→ **TASK OBJECTIVE**: From the listing, collect all lines containing the word "Literature".
= Beginning of Section =
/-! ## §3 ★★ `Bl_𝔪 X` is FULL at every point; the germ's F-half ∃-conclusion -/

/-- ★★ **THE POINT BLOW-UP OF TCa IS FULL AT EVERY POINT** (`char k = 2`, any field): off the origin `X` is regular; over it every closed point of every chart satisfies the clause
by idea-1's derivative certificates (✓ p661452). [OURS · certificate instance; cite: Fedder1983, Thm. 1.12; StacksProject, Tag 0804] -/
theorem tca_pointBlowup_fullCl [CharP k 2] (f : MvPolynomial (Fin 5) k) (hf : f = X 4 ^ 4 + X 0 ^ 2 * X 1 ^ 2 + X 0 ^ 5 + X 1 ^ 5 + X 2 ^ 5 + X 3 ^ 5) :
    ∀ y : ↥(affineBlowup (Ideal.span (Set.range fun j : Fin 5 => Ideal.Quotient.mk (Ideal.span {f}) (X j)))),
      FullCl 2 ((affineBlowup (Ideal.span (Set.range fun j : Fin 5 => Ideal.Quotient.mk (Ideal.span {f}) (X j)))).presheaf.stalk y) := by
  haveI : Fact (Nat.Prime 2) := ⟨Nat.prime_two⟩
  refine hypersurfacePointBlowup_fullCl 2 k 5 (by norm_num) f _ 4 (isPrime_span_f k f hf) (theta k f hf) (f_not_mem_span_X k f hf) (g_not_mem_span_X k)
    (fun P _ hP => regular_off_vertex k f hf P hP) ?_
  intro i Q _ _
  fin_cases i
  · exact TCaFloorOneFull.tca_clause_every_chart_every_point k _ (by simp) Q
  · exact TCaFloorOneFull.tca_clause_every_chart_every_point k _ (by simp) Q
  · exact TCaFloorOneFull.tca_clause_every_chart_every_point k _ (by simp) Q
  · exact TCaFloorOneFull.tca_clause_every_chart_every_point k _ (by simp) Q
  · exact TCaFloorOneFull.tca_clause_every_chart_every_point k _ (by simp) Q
= End of Section =
= Beginning of Section =
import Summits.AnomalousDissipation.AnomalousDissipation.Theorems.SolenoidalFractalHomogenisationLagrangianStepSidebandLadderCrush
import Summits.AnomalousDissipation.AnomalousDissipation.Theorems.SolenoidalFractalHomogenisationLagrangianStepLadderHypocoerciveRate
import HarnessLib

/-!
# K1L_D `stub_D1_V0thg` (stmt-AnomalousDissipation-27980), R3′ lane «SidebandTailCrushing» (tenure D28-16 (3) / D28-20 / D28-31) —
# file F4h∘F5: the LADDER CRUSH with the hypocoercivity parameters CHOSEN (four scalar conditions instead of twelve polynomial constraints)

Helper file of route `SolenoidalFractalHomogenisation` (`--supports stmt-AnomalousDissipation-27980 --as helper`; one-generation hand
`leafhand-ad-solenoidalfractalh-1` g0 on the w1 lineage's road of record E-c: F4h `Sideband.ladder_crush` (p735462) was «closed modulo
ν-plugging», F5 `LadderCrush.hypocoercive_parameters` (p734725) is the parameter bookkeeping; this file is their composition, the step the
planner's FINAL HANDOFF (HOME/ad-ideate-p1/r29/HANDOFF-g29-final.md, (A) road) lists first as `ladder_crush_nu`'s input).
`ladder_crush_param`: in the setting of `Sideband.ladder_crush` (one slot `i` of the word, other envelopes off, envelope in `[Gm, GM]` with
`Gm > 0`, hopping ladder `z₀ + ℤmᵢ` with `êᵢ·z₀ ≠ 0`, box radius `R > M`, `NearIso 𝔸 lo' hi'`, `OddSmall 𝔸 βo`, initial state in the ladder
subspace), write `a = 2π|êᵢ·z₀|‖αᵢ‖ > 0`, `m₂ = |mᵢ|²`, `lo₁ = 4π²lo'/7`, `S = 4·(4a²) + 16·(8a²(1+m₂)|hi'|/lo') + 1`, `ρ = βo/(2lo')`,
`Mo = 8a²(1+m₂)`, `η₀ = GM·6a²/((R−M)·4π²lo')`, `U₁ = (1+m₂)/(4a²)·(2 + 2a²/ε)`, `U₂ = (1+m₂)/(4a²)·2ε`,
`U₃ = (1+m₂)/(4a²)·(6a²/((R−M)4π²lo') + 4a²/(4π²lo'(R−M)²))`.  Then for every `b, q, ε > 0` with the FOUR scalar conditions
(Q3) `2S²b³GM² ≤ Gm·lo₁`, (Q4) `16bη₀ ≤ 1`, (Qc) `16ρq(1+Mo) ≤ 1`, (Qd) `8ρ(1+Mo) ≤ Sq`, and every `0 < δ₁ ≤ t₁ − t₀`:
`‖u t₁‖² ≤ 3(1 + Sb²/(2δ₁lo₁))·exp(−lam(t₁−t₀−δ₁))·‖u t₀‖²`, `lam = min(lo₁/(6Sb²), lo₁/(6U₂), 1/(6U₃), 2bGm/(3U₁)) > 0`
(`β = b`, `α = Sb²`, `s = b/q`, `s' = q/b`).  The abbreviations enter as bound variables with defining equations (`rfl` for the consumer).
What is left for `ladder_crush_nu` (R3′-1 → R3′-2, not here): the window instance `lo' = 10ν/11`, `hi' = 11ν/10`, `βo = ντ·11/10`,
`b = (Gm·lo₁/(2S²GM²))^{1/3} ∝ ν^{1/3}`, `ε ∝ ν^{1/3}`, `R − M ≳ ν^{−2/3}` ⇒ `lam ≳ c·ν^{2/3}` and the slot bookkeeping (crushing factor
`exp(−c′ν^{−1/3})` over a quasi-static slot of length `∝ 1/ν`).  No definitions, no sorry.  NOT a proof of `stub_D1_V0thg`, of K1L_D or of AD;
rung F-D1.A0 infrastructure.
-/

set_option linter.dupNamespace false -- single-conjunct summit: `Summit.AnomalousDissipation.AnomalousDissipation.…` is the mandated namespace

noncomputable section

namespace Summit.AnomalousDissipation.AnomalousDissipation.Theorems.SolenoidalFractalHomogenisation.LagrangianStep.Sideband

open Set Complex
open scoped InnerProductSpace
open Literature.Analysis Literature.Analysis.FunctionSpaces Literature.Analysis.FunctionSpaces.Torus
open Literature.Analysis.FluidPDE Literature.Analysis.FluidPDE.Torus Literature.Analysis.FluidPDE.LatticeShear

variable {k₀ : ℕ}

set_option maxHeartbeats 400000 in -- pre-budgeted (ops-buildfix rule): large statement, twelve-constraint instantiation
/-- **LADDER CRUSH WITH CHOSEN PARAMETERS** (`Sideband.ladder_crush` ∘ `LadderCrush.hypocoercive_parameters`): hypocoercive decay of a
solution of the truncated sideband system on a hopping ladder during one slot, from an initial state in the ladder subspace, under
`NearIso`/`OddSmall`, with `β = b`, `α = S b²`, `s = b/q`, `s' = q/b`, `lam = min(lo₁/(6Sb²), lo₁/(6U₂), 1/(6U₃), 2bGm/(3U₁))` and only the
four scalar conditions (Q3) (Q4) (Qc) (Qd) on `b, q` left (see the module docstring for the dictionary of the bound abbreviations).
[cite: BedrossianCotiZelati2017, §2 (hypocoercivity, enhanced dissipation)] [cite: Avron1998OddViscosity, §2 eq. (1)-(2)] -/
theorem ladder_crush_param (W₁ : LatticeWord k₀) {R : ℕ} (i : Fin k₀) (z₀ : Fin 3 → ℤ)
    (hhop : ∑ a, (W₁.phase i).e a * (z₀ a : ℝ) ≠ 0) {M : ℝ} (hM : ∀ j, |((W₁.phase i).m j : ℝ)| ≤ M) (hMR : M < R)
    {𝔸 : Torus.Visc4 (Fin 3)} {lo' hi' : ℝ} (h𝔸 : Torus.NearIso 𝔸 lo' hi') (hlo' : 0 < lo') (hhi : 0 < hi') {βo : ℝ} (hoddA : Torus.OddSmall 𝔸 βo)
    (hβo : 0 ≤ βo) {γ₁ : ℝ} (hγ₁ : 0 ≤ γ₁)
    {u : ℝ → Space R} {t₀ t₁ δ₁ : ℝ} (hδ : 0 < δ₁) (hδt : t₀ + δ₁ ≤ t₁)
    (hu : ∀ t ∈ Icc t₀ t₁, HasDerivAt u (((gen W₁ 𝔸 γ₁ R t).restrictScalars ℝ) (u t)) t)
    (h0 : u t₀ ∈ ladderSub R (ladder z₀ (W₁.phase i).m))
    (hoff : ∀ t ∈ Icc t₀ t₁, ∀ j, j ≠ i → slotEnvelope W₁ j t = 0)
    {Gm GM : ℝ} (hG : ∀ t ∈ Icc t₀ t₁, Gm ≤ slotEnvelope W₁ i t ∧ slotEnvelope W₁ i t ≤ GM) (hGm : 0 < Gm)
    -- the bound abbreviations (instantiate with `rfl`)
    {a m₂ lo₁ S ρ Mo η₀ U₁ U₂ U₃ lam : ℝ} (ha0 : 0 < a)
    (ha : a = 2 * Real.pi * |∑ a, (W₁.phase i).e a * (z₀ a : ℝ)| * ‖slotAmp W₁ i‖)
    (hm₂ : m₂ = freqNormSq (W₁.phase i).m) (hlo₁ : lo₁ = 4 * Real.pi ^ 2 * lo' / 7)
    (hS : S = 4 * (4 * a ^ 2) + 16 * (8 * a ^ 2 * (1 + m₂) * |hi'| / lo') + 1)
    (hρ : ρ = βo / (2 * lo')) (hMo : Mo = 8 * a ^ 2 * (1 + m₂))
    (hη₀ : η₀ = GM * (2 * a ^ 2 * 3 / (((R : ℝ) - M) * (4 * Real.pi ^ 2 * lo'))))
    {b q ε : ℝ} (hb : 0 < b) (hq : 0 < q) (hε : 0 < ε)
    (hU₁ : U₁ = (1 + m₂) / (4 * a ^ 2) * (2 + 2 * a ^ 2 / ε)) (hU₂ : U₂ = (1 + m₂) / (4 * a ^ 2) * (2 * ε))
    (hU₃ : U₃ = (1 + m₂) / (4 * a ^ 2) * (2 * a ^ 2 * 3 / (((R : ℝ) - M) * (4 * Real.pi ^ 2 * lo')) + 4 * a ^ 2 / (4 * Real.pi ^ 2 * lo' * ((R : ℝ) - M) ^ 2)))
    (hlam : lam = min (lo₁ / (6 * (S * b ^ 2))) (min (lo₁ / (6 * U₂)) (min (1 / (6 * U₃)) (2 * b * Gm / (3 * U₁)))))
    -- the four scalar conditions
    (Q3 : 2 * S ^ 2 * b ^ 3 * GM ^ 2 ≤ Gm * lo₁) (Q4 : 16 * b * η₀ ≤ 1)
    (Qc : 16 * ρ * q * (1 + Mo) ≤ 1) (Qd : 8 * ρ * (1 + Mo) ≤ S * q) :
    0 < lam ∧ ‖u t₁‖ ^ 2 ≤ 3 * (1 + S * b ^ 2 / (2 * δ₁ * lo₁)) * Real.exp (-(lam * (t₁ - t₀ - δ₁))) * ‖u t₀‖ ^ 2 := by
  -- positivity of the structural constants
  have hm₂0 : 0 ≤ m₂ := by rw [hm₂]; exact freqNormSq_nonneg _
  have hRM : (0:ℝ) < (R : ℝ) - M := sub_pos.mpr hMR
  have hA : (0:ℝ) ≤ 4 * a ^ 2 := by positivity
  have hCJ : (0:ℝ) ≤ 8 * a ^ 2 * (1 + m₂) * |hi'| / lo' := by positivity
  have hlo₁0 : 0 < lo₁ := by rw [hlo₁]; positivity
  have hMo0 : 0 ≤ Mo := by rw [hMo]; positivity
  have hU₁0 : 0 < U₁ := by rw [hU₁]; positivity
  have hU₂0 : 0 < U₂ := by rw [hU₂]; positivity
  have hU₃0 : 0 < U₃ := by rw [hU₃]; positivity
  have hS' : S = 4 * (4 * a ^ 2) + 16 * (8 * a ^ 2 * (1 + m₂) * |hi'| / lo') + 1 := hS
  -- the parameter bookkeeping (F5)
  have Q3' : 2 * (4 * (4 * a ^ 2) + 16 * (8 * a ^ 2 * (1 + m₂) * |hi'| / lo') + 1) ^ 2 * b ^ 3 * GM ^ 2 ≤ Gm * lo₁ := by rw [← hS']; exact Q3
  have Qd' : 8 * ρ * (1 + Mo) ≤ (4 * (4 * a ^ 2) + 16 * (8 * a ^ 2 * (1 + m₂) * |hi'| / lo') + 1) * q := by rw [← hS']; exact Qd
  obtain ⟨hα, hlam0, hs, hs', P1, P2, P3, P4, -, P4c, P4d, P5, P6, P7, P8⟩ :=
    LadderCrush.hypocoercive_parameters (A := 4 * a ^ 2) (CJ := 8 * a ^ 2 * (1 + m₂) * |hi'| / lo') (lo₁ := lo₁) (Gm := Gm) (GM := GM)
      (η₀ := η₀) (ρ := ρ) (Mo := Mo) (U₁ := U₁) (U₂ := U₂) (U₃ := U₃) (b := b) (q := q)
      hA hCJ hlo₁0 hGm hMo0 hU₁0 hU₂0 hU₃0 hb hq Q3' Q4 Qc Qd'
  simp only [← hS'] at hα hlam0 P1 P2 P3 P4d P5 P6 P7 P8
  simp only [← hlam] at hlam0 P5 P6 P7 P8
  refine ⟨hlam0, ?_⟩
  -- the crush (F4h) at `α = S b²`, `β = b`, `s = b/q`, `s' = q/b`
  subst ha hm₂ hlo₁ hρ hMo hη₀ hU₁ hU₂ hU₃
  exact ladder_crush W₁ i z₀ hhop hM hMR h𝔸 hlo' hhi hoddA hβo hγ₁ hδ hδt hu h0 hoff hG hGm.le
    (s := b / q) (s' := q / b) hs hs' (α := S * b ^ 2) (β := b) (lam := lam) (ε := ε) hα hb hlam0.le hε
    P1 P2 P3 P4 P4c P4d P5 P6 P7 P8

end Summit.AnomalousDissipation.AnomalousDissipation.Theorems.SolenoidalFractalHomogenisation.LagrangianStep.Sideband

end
= End of Section =
→ **TASK SOLUTION**:
open Literature.Analysis Literature.Analysis.FunctionSpaces Literature.Analysis.FunctionSpaces.Torus
open Literature.Analysis.FluidPDE Literature.Analysis.FluidPDE.Torus Literature.Analysis.FluidPDE.LatticeShear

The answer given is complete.